07.17.12

TechBytes Episode 69: Richard Stallman on Restricted Boot (UEFI), Coreboot, GRUB, and Boot Freedom

Posted in TechBytes at 8:22 am by Dr. Roy Schestowitz

Techbytes 2012

Direct download as Ogg (0:13:28, 5.5 MB)

Summary: The first part of our interview with Richard Stallman covers Restricted Boot and related issues

I first interviewed Richard Stallman about 5 years ago. Yesterday I spoke to him about the subject of much debate in the Free software world right now. Here is a transcript of our conversation.

Dr. Roy Schestowitz: I want to know how big a threat you think the so-called “secure” boot is considered to be to the Free software movement.

Richard StallmanDr. Richard Stallman: It’s a disaster. Well, except that it’s not secure boot that’s a disaster, it’s restricted boot. Those are not the same. When it’s front of the control of the user, secure boot is a security feature. It allows the user to control what programs can run on a machine and thus prevent — you might say — unexpected malware from running. We have to distinguish the unexpected malware such as viruses from the expected malware such as Windows or Mac OS or Flash Player and so on, which are also malware; they have features that hurt the user but users know what they are installing. In any case, what secure boot does is that it causes the machine to only work with (?) programs that are signed with a certain key, your keys. And as long as the user controls which keys they are, then it’s a security feature. However, it can be chained into a set of digital handcuffs when the user doesn’t control the keys. And this [is] happening.

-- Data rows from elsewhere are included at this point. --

import Summits.AnomalousDissipation.AnomalousDissipation.Theorems.SoloBlindDriftScreening
import Summits.AnomalousDissipation.AnomalousDissipation.Theorems.SoloBlindReynoldsProduction
import Literature.Analysis.FunctionSpaces.TorusFluidGlueProofs

/-!
# Solo (blind) — the two flux-moment identities of the Kolmogorov-forced steady problem

For the Kolmogorov force `f = cos(2πx₃) e₁` (`kolForce`) and ANY smooth steady Navier–Stokes state
`(U, P)` at viscosity `ν` on `𝕋³` (any momentum `m = ∫ U`), testing the steady equation against the
two shear fields of the forced shell `{±e₃}`,

* `g = sin(2πx₃) e₁` (`kolSin`, the conjugate shear): `∫ U₃ ⟪f, U⟫ = 2πν ∫ ⟪g, U⟫`
  (`flux_quadrature_identity`) — the momentum-flux moment in quadrature with the force is `O(ν)`;
* `f` itself: `2π ∫ U₃ ⟪g, U⟫ = ½ − 4π²ν ∫⟪f, U⟫` (`flux_inphase_identity`) — the flux moment in
  phase with `∇f` is PINNED to `1/(4π)` up to `O(ν)·(work)`.

Writing `m₃ = ∫ U₃`, `W = ∫⟪f, U⟫ = ν ∫‖∇U‖²` (injected = dissipated power) and the FLUCTUATION
flux moments `Φ_s = ∫ (U₃ − m₃) ⟪g, U⟫`, `Φ_c = ∫ (U₃ − m₃) ⟪f, U⟫`, the two identities combine
into the exact WORK FORMULA (`work_formula`)

  `W · (m₃² + 4π²ν²) = ν/2 − 2πν Φ_s − m₃ Φ_c`.

Readings. (i) With no fluctuation flux (`Φ_s = Φ_c = 0`) this is the drifted laminar law
`W = (ν/2)/(m₃² + 4π²ν²)` of `SoloBlindDriftScreening` (`→ 0` for `m₃ ≠ 0`, `= 1/(8π²ν)` at
`m₃ = 0`). (ii) At zero momentum `m₃ = 0`: `W = (1/2 − 2πΦ_s)/(4π²ν)`, so a dissipation floor
`0 < ε ≤ W ≤ E` along `ν → 0` is the statement that the in-phase fluctuation flux sits BELOW its
pinned value `1/(4π)` by exactly `2πν W`: a second-order (defect) statement about a pinned
correlation. (iii) At `m₃ ≠ 0`: `W = −Φ_c/m₃ + O(ν)`, a first-order statement about the
quadrature flux, which at `m₃ = 0` is itself forced to be `O(ν)`. This is the sharpest form we
know of "what a proof of the zeroth law for the Kolmogorov force must do"; it is an identity, not
a bound, and holds verbatim for long-time means of smooth statistically steady solutions.
[folklore; cite: Temam1984, Ch. II §1.2 Lemma 1.3 (antisymmetry of the trilinear form)]
-/

open MeasureTheory Filter Topology Set UnitAddTorus
open scoped ENNReal NNReal ComplexConjugate InnerProductSpace

noncomputable section

namespace Summit.AnomalousDissipation.AnomalousDissipation.Theorems

open Literature.Analysis.FunctionSpaces Literature.Analysis.FunctionSpaces.Torus
open Literature.Analysis.FluidPDE

/-! ### The conjugate shear `g = sin(2πx₃) e₁` -/

/-- Fourier coefficients of `sin(2πx₃) e₁` on the shell `{±e₃}`: `∓(i/2) e₁ = −i k₃ · (½e₁)`.
[folklore] -/
def kolSinCoeff (k : Fin 3 → ℤ) : EuclideanSpace ℂ (Fin 3) :=
  (-(Complex.I * ((k 2 : ℤ) : ℂ))) • kolVec

/-- The conjugate shear `g(x) = sin(2πx₃) e₁`. [folklore] -/
def kolSin : UnitAddTorus (Fin 3) → EuclideanSpace ℝ (Fin 3) :=
  realTrigPoly kolModes kolSinCoeff

/-- The coefficients of `g` are conjugate symmetric. [folklore] -/
theorem isConjSymm_kolSinCoeff : IsConjSymm kolSinCoeff := by
  intro k
  rw [kolSinCoeff, kolSinCoeff, EuclideanSpace.conjVec_smul, conjVec_kolVec, map_neg, map_mul,
    Complex.conj_I, map_intCast, Pi.neg_apply, Int.cast_neg]
  congr 1
  ring

/-- The coefficients of `g` are transversal. [folklore] -/
theorem isTransversal_kolSinCoeff : IsTransversal kolModes kolSinCoeff := by
  intro k hk
  simp [kolSinCoeff, Fin.sum_univ_three, apply_zero_of_mem_kolModes hk, kolVec_apply_one,
    kolVec_apply_two]

/-- `g` is smooth. [folklore] -/
theorem isSmooth_kolSin : IsSmooth kolSin := isSmooth_realTrigPoly _ _

/-- `g` is divergence free. [folklore] -/
theorem isDivFree_kolSin : IsDivFree kolSin := isDivFree_realTrigPoly isTransversal_kolSinCoeff

/-- `(k₃)² = 1` on the shell, complex form. [folklore] -/
theorem sq_apply_two_of_mem_kolModes_complex {k : Fin 3 → ℤ} (hk : k ∈ kolModes) :
    ((k 2 : ℤ) : ℂ) ^ 2 = 1 := by
  exact_mod_cast sq_apply_two_of_mem_kolModes hk

/-- `Δg = −4π² g`. [folklore] -/
theorem laplacian_kolSin (y : UnitAddTorus (Fin 3)) :
    Torus.laplacian kolSin y = (-(4 * Real.pi ^ 2)) • kolSin y := by
  rw [kolSin, laplacian_realTrigPoly, smul_realTrigPoly_apply]
  exact congrFun (realTrigPoly_congr fun k hk => by
    rw [freqNormSq_of_mem_kolModes hk, Pi.smul_apply, ← Complex.coe_smul, ← neg_smul]
    congr 1
    push_cast
    ring) y

/-- `Δf = −4π² f`. [folklore] -/
theorem laplacian_kolForce (y : UnitAddTorus (Fin 3)) :
    Torus.laplacian kolForce y = (-(4 * Real.pi ^ 2)) • kolForce y := by
  rw [kolForce, laplacian_realTrigPoly, smul_realTrigPoly_apply]
  exact congrFun (realTrigPoly_congr fun k hk => by
    rw [freqNormSq_of_mem_kolModes hk, Pi.smul_apply, ← Complex.coe_smul, ← neg_smul]
    congr 1
    push_cast
    ring) y

/-- `∂₁ g = 0`. [folklore] -/
theorem partialDeriv_zero_kolSin (y : UnitAddTorus (Fin 3)) : partialDeriv 0 kolSin y = 0 := by
  rw [kolSin, partialDeriv_realTrigPoly,
    realTrigPoly_congr (c' := 0) fun k hk => by
      rw [apply_zero_of_mem_kolModes hk, Int.cast_zero, mul_zero, zero_smul, Pi.zero_apply],
    realTrigPoly_zero, Pi.zero_apply]

/-- `∂₂ g = 0`. [folklore] -/
theorem partialDeriv_one_kolSin (y : UnitAddTorus (Fin 3)) : partialDeriv 1 kolSin y = 0 := by
  rw [kolSin, partialDeriv_realTrigPoly,
    realTrigPoly_congr (c' := 0) fun k hk => by
      rw [apply_one_of_mem_kolModes hk, Int.cast_zero, mul_zero, zero_smul, Pi.zero_apply],
    realTrigPoly_zero, Pi.zero_apply]

/-- `∂₃ g = 2π f`. [folklore] -/
theorem partialDeriv_two_kolSin (y : UnitAddTorus (Fin 3)) :
    partialDeriv 2 kolSin y = (2 * Real.pi) • kolForce y := by
  rw [kolSin, partialDeriv_realTrigPoly, kolForce, smul_realTrigPoly_apply]
  exact congrFun (realTrigPoly_congr fun k hk => by
    rw [Pi.smul_apply, kolForceCoeff_of_ne_zero (ne_zero_of_mem_kolModes hk), kolSinCoeff,
      smul_smul, ← Complex.coe_smul]
    congr 1
    rw [show 2 * (Real.pi : ℂ) * Complex.I * ((k 2 : ℤ) : ℂ) * -(Complex.I * ((k 2 : ℤ) : ℂ)) =
        -(Complex.I ^ 2) * (2 * Real.pi) * ((k 2 : ℤ) : ℂ) ^ 2 by ring,
      Complex.I_sq, sq_apply_two_of_mem_kolModes_complex hk]
    push_cast
    ring) y

/-- `∂₁ f = 0`. [folklore] -/
theorem partialDeriv_zero_kolForce (y : UnitAddTorus (Fin 3)) : partialDeriv 0 kolForce y = 0 := by
  rw [kolForce, partialDeriv_realTrigPoly,
    realTrigPoly_congr (c' := 0) fun k hk => by
      rw [apply_zero_of_mem_kolModes hk, Int.cast_zero, mul_zero, zero_smul, Pi.zero_apply],
    realTrigPoly_zero, Pi.zero_apply]

/-- `∂₂ f = 0`. [folklore] -/
theorem partialDeriv_one_kolForce (y : UnitAddTorus (Fin 3)) : partialDeriv 1 kolForce y = 0 := by
  rw [kolForce, partialDeriv_realTrigPoly,
    realTrigPoly_congr (c' := 0) fun k hk => by
      rw [apply_one_of_mem_kolModes hk, Int.cast_zero, mul_zero, zero_smul, Pi.zero_apply],
    realTrigPoly_zero, Pi.zero_apply]

/-- `∂₃ f = −2π g`. [folklore] -/
theorem partialDeriv_two_kolForce (y : UnitAddTorus (Fin 3)) :
    partialDeriv 2 kolForce y = (-(2 * Real.pi)) • kolSin y := by
  rw [kolForce, partialDeriv_realTrigPoly, kolSin, smul_realTrigPoly_apply]
  exact congrFun (realTrigPoly_congr fun k hk => by
    rw [Pi.smul_apply, kolForceCoeff_of_ne_zero (ne_zero_of_mem_kolModes hk), kolSinCoeff,
      ← Complex.coe_smul, smul_smul]
    congr 1
    push_cast
    ring) y

/-- Advection of `g` by any `C¹` field: `(U·∇)g = 2π U₃ f`. [folklore] -/
theorem convect_kolSin (U : UnitAddTorus (Fin 3) → EuclideanSpace ℝ (Fin 3))
    (y : UnitAddTorus (Fin 3)) :
    Torus.convect U kolSin y = (2 * Real.pi * U y 2) • kolForce y := by
  have h1 : IsContDiff 1 kolSin := isSmooth_kolSin.isContDiff (by simp)
  rw [Torus.convect, fderiv_apply_eq_sum_partialDeriv h1, Fin.sum_univ_three,
    partialDeriv_zero_kolSin, partialDeriv_one_kolSin, partialDeriv_two_kolSin, smul_zero,
    smul_zero, zero_add, zero_add, smul_smul, mul_comm]

/-- Advection of `f` by any `C¹` field: `(U·∇)f = −2π U₃ g`. [folklore] -/
theorem convect_kolForce (U : UnitAddTorus (Fin 3) → EuclideanSpace ℝ (Fin 3))
    (y : UnitAddTorus (Fin 3)) :
    Torus.convect U kolForce y = (-(2 * Real.pi * U y 2)) • kolSin y := by
  have h1 : IsContDiff 1 kolForce := isSmooth_kolForce.isContDiff (by simp)
  rw [Torus.convect, fderiv_apply_eq_sum_partialDeriv h1, Fin.sum_univ_three,
    partialDeriv_zero_kolForce, partialDeriv_one_kolForce, partialDeriv_two_kolForce, smul_zero,
    smul_zero, zero_add, zero_add, smul_smul]
  congr 1
  ring

/-- `f ⊥ g` in `L²`. [folklore] -/
theorem integral_inner_kolForce_kolSin : ∫ x, ⟪kolForce x, kolSin x⟫_ℝ = 0 := by
  rw [kolForce, kolSin, integral_inner_realTrigPoly_realTrigPoly kolModes_symm
    isConjSymm_kolForceCoeff isConjSymm_kolSinCoeff]
  refine Finset.sum_eq_zero fun k hk => ?_
  rw [kolForceCoeff_of_ne_zero (ne_zero_of_mem_kolModes hk), kolSinCoeff, inner_smul_right,
    inner_kolVec_self]
  simp [Complex.mul_re]

/-- `∫ ⟪f, f⟫ = ½`. [folklore] -/
theorem integral_inner_kolForce_self : ∫ x, ⟪kolForce x, kolForce x⟫_ℝ = 1 / 2 := by
  simp_rw [real_inner_self_eq_norm_sq]
  exact integral_norm_sq_kolForce

/-- `∫⟪U, (U·∇)g⟫ = 2π ∫ U₃ ⟪f, U⟫` for any field `U`. [folklore] -/
theorem integral_inner_convect_kolSin (U : UnitAddTorus (Fin 3) → EuclideanSpace ℝ (Fin 3)) :
    ∫ x, ⟪U x, Torus.convect U kolSin x⟫_ℝ = 2 * Real.pi * ∫ x, U x 2 * ⟪kolForce x, U x⟫_ℝ := by
  rw [← integral_const_mul]
  refine integral_congr_ae (ae_of_all _ fun x => ?_)
  dsimp only
  rw [convect_kolSin, real_inner_smul_right, real_inner_comm]
  ring

/-- `∫⟪U, Δg⟫ = −4π² ∫ ⟪g, U⟫` for any field `U`. [folklore] -/
theorem integral_inner_laplacian_kolSin (U : UnitAddTorus (Fin 3) → EuclideanSpace ℝ (Fin 3)) :
    ∫ x, ⟪U x, Torus.laplacian kolSin x⟫_ℝ = -(4 * Real.pi ^ 2) * ∫ x, ⟪kolSin x, U x⟫_ℝ := by
  rw [← integral_const_mul]
  refine integral_congr_ae (ae_of_all _ fun x => ?_)
  dsimp only
  rw [laplacian_kolSin, real_inner_smul_right, real_inner_comm]

/-- `∫⟪U, (U·∇)f⟫ = −2π ∫ U₃ ⟪g, U⟫` for any field `U`. [folklore] -/
theorem integral_inner_convect_kolForce (U : UnitAddTorus (Fin 3) → EuclideanSpace ℝ (Fin 3)) :
    ∫ x, ⟪U x, Torus.convect U kolForce x⟫_ℝ =
      -(2 * Real.pi) * ∫ x, U x 2 * ⟪kolSin x, U x⟫_ℝ := by
  rw [← integral_const_mul]
  refine integral_congr_ae (ae_of_all _ fun x => ?_)
  dsimp only
  rw [convect_kolForce, real_inner_smul_right, real_inner_comm]
  ring

/-- `∫⟪U, Δf⟫ = −4π² ∫ ⟪f, U⟫` for any field `U`. [folklore] -/
theorem integral_inner_laplacian_kolForce (U : UnitAddTorus (Fin 3) → EuclideanSpace ℝ (Fin 3)) :
    ∫ x, ⟪U x, Torus.laplacian kolForce x⟫_ℝ = -(4 * Real.pi ^ 2) * ∫ x, ⟪kolForce x, U x⟫_ℝ := by
  rw [← integral_const_mul]
  refine integral_congr_ae (ae_of_all _ fun x => ?_)
  dsimp only
  rw [laplacian_kolForce, real_inner_smul_right, real_inner_comm]

/-! ### The two flux-moment identities -/

/-- Smooth real functions on `𝕋³` are integrable. [folklore] -/
theorem integrable_of_isSmooth_real {g : UnitAddTorus (Fin 3) → ℝ} (hg : IsSmooth g) :
    Integrable g volume :=
  hg.continuous.integrable_of_hasCompactSupport (HasCompactSupport.of_compactSpace g)

/-- **Quadrature flux identity.** For every smooth steady state of the Kolmogorov-forced
Navier–Stokes system at viscosity `ν` (any momentum): `∫ U₃ ⟪f, U⟫ = 2πν ∫ ⟪g, U⟫`
(test the steady equation with `g = sin(2πx₃)e₁`: `⟪f, g⟫ = 0`, `(U·∇)g = 2πU₃ f`,
`Δg = −4π²g`, antisymmetry of the trilinear form). [folklore; cite: Temam1984, Ch. II Lemma 1.3] -/
theorem flux_quadrature_identity {ν : ℝ} {U : UnitAddTorus (Fin 3) → EuclideanSpace ℝ (Fin 3)}
    {P : UnitAddTorus (Fin 3) → ℝ} (h : Torus.IsSteadyNSState ν kolForce U P) :
    ∫ x, U x 2 * ⟪kolForce x, U x⟫_ℝ = 2 * Real.pi * ν * ∫ x, ⟪kolSin x, U x⟫_ℝ := by
  have hU : Torus.IsSmooth U :=
    (Torus.IsClassicalNSSolutionOn.smooth_velocity h).isSmooth_slice (mem_univ (0 : ℝ))
  have hUd : Torus.IsDivFree U := Torus.IsClassicalNSSolutionOn.divFree h 0 (mem_univ (0 : ℝ))
  have hw := work_on_test_field h isSmooth_kolSin isDivFree_kolSin
  rw [integral_inner_kolForce_kolSin,
    Torus.integral_inner_convect_eq_neg hU hUd hU isSmooth_kolSin, integral_inner_convect_kolSin,
    integral_inner_laplacian_kolSin] at hw
  have h3 : (2 * Real.pi) * ∫ x, U x 2 * ⟪kolForce x, U x⟫_ℝ =
      (2 * Real.pi) * (2 * Real.pi * ν * ∫ x, ⟪kolSin x, U x⟫_ℝ) := by
    linear_combination hw
  exact mul_left_cancel₀ (by positivity) h3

“We have to distinguish the unexpected malware such as viruses from the expected malware such as Windows or Mac OS…”Microsoft demands that ARM computers sold for Windows 8 be set up so that the user cannot change the keys; in other words, turn it into restricted boot. Now, this is not a security feature. This is abuse of the users. I think it ought to be illegal.

It’s a matter of control by the vendor of course, not control by the user himself

Exactly, and that’s why it’s wrong. That’s why non-free software is wrong. The users deserve to have control of their computers/

I think that not only Windows is going to be an issue in fact, if you consider the fact that even a modified kernel is going to be in a position where it’s perhaps not seen as verified for execution. Right, I’m saying, it might not only be a malicious feature in case of something like Windows running on it, it’s also for — let’s say — a user of the offered operating system but it’s free if the user wants to modify the operating system, for example…

The thing is, if the user doesn’t control the keys, then it’s a kind of shackle, and that would be true no matter what system it is. After all, why is GNU/Linux better than Windows? Not just ’cause it has a different name. The reason it’s better is because it’s freedom-respecting Free software that the users control. But if the machine has restricted boot and the users can’t control the system, then it would be just as bad as Windows. So, if the machine will only run a particular version of GNU/Linux, that is a restriction feature. And I haven’t heard anyone doing that yet with GNU/Linux, but that’s what Red Hat and Ubuntu are proposing to do things — somewhat like that — for future PCs that are shipped for Windows. But it’s not exactly that. And my reason is, the users will be able to change the keys. They will be able to boot their own modified version of the system of Fedora or Ubuntu if they want. So, what Fedora and Ubuntu were proposing doesn’t go all the way there. They’re proposing to do things to make it more convenient for users to install the standard version of those systems. But if things go as it has been announced, users will still be able to change the keys and boot their own versions. So, if all the restricted boot — but it will be something that goes sort of half-way there — it’s somewhat distasteful.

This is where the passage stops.